→ Required work
Please return every line in the entries below with the word "symm" in it.

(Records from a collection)

================

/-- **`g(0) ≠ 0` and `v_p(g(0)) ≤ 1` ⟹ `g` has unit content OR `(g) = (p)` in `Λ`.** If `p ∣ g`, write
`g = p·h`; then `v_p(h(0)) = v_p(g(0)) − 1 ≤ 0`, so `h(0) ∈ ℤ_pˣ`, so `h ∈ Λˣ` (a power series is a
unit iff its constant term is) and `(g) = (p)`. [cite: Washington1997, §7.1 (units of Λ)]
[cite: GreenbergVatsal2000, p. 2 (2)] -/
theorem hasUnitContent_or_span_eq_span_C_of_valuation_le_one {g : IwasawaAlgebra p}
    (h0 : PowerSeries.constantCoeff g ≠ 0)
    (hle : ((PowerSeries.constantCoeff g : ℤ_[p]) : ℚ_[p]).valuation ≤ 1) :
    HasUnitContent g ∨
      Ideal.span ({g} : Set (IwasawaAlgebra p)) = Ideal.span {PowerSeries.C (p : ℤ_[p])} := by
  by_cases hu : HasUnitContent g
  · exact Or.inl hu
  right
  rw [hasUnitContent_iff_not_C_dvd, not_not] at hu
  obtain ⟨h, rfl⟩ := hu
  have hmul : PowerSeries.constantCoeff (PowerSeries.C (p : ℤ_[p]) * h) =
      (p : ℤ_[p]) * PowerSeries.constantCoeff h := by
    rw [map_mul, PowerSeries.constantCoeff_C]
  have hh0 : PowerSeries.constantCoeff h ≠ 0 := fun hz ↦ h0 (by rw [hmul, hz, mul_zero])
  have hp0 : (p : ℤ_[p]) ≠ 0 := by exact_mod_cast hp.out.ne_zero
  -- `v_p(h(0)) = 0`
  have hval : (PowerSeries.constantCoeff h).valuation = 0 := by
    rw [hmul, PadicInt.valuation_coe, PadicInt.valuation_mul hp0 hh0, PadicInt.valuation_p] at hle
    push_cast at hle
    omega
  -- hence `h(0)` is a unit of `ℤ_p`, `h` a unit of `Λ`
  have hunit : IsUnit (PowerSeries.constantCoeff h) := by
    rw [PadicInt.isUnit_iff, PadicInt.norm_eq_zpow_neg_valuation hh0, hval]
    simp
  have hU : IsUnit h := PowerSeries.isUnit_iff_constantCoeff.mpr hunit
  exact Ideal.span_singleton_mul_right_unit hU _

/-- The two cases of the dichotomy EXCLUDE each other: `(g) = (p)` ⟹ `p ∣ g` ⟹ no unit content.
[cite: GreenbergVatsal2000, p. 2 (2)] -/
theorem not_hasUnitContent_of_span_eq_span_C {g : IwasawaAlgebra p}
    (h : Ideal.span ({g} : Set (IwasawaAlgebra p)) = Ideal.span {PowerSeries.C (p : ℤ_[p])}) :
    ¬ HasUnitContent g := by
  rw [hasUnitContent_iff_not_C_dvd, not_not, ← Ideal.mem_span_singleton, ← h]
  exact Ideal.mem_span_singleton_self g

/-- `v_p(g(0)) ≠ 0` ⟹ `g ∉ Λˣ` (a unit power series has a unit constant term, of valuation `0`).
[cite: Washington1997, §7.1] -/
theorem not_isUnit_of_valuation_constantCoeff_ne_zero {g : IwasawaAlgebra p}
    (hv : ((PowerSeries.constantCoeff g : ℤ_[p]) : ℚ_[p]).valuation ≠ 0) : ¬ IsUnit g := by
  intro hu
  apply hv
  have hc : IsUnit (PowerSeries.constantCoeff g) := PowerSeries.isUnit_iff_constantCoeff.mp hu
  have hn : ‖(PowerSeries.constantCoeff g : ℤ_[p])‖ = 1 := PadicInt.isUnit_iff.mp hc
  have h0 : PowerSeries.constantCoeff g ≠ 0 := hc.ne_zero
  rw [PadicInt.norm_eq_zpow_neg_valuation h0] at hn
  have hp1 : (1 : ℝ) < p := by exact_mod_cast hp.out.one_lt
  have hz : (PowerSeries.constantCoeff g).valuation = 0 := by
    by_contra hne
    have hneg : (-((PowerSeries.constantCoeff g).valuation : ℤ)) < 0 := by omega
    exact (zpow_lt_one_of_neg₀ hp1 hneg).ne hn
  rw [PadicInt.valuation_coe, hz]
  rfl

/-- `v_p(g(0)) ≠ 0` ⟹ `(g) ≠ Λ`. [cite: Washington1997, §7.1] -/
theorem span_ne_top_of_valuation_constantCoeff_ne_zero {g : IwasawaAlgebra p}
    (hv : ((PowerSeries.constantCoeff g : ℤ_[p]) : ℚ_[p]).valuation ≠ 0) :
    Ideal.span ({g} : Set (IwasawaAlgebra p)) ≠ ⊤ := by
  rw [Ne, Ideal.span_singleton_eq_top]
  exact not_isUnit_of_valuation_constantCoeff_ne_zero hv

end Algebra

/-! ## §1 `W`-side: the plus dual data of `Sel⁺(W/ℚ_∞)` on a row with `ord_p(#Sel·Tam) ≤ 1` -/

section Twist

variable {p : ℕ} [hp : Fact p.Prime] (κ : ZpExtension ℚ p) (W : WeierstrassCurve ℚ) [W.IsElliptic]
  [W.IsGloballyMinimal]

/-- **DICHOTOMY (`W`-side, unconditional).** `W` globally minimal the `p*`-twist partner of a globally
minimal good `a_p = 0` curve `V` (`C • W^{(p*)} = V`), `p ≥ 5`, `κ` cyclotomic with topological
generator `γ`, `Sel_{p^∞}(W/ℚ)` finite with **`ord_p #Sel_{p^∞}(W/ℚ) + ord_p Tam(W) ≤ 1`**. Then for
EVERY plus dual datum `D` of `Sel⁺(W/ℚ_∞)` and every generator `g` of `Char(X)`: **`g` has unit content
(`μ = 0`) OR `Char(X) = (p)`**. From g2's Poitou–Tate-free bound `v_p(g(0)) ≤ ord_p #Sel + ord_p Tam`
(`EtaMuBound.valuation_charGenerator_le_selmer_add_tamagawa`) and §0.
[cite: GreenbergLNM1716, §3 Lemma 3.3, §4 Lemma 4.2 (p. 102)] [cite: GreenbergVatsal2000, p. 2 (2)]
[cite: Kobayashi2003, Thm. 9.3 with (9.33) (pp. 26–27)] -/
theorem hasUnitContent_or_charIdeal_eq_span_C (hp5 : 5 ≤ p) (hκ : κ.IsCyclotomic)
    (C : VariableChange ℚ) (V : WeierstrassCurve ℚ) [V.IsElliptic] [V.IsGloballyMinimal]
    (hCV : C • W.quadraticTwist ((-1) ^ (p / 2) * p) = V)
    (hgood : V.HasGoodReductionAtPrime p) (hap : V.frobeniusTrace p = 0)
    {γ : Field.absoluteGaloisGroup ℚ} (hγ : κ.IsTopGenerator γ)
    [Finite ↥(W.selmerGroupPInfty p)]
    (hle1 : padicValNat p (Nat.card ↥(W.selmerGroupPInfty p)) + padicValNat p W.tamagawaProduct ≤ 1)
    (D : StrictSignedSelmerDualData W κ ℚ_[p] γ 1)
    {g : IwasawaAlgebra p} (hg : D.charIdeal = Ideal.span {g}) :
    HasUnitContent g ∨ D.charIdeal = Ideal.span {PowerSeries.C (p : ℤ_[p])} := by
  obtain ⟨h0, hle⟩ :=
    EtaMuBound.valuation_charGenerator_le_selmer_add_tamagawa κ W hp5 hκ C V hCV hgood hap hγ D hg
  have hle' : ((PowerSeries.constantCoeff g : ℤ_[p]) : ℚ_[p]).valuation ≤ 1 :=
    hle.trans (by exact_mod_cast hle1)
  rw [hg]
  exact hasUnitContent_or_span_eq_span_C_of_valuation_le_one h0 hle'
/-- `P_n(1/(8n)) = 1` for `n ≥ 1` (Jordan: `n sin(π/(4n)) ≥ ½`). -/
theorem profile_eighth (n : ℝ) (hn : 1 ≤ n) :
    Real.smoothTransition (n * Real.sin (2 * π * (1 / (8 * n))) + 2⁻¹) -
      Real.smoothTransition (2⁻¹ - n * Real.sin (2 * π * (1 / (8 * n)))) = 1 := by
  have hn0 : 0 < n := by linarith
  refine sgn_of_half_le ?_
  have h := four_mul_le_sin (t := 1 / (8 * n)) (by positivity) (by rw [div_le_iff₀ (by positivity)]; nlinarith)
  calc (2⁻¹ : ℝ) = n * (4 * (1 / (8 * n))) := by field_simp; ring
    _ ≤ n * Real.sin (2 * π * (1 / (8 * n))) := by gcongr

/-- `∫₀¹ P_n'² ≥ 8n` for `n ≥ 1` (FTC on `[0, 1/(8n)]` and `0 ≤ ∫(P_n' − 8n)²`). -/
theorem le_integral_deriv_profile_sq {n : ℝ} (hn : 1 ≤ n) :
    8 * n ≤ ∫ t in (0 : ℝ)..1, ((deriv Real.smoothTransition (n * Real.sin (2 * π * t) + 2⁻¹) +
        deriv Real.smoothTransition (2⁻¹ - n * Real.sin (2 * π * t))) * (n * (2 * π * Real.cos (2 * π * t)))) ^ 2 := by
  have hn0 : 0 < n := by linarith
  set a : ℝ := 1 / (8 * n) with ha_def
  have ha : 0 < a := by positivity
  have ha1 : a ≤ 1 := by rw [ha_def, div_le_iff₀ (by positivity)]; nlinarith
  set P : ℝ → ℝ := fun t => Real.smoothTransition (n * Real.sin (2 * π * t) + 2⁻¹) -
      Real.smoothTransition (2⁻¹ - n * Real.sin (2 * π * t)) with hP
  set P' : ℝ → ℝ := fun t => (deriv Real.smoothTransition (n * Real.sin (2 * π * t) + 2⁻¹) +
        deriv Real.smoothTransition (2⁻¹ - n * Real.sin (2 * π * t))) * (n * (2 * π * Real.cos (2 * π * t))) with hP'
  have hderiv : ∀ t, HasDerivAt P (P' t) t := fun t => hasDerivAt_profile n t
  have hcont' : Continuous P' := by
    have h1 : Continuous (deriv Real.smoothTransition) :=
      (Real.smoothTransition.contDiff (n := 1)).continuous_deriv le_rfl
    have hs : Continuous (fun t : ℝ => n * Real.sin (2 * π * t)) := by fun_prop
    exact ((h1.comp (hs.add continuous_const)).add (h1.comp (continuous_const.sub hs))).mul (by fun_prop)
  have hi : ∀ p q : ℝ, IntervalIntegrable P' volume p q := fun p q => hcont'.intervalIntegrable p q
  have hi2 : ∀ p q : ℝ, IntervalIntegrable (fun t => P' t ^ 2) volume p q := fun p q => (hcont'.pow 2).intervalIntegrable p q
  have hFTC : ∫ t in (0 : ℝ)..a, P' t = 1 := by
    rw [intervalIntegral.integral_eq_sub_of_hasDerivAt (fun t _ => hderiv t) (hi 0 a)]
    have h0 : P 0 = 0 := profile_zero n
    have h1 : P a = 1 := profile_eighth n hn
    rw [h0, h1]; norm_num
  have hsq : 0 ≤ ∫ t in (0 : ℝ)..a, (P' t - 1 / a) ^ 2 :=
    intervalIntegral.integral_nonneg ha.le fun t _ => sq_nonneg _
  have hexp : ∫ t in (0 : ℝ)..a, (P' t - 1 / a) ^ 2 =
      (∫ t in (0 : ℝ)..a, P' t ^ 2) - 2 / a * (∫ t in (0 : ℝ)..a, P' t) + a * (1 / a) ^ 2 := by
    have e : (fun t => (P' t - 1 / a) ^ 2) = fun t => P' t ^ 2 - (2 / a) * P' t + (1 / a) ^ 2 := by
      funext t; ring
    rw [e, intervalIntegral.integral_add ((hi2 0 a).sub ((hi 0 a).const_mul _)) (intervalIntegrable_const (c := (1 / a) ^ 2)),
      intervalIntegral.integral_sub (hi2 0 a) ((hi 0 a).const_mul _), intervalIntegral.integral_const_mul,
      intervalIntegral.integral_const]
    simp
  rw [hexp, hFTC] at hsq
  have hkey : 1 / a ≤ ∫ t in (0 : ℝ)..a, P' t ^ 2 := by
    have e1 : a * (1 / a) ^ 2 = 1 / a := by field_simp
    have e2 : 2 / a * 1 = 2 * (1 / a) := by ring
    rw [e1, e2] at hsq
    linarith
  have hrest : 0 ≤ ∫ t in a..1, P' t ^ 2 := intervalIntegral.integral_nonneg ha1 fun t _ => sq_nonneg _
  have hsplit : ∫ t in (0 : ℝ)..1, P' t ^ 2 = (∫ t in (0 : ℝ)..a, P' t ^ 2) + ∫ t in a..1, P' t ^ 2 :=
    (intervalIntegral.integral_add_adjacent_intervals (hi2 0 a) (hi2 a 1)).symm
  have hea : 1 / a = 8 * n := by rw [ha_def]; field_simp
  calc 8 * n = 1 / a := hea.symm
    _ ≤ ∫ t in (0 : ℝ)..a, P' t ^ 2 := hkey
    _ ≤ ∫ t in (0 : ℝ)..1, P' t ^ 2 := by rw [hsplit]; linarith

================

→ Response for this exercise
    (intervalIntegral.integral_add_adjacent_intervals (hi2 0 a) (hi2 a 1)).symm
  calc 8 * n = 1 / a := hea.symm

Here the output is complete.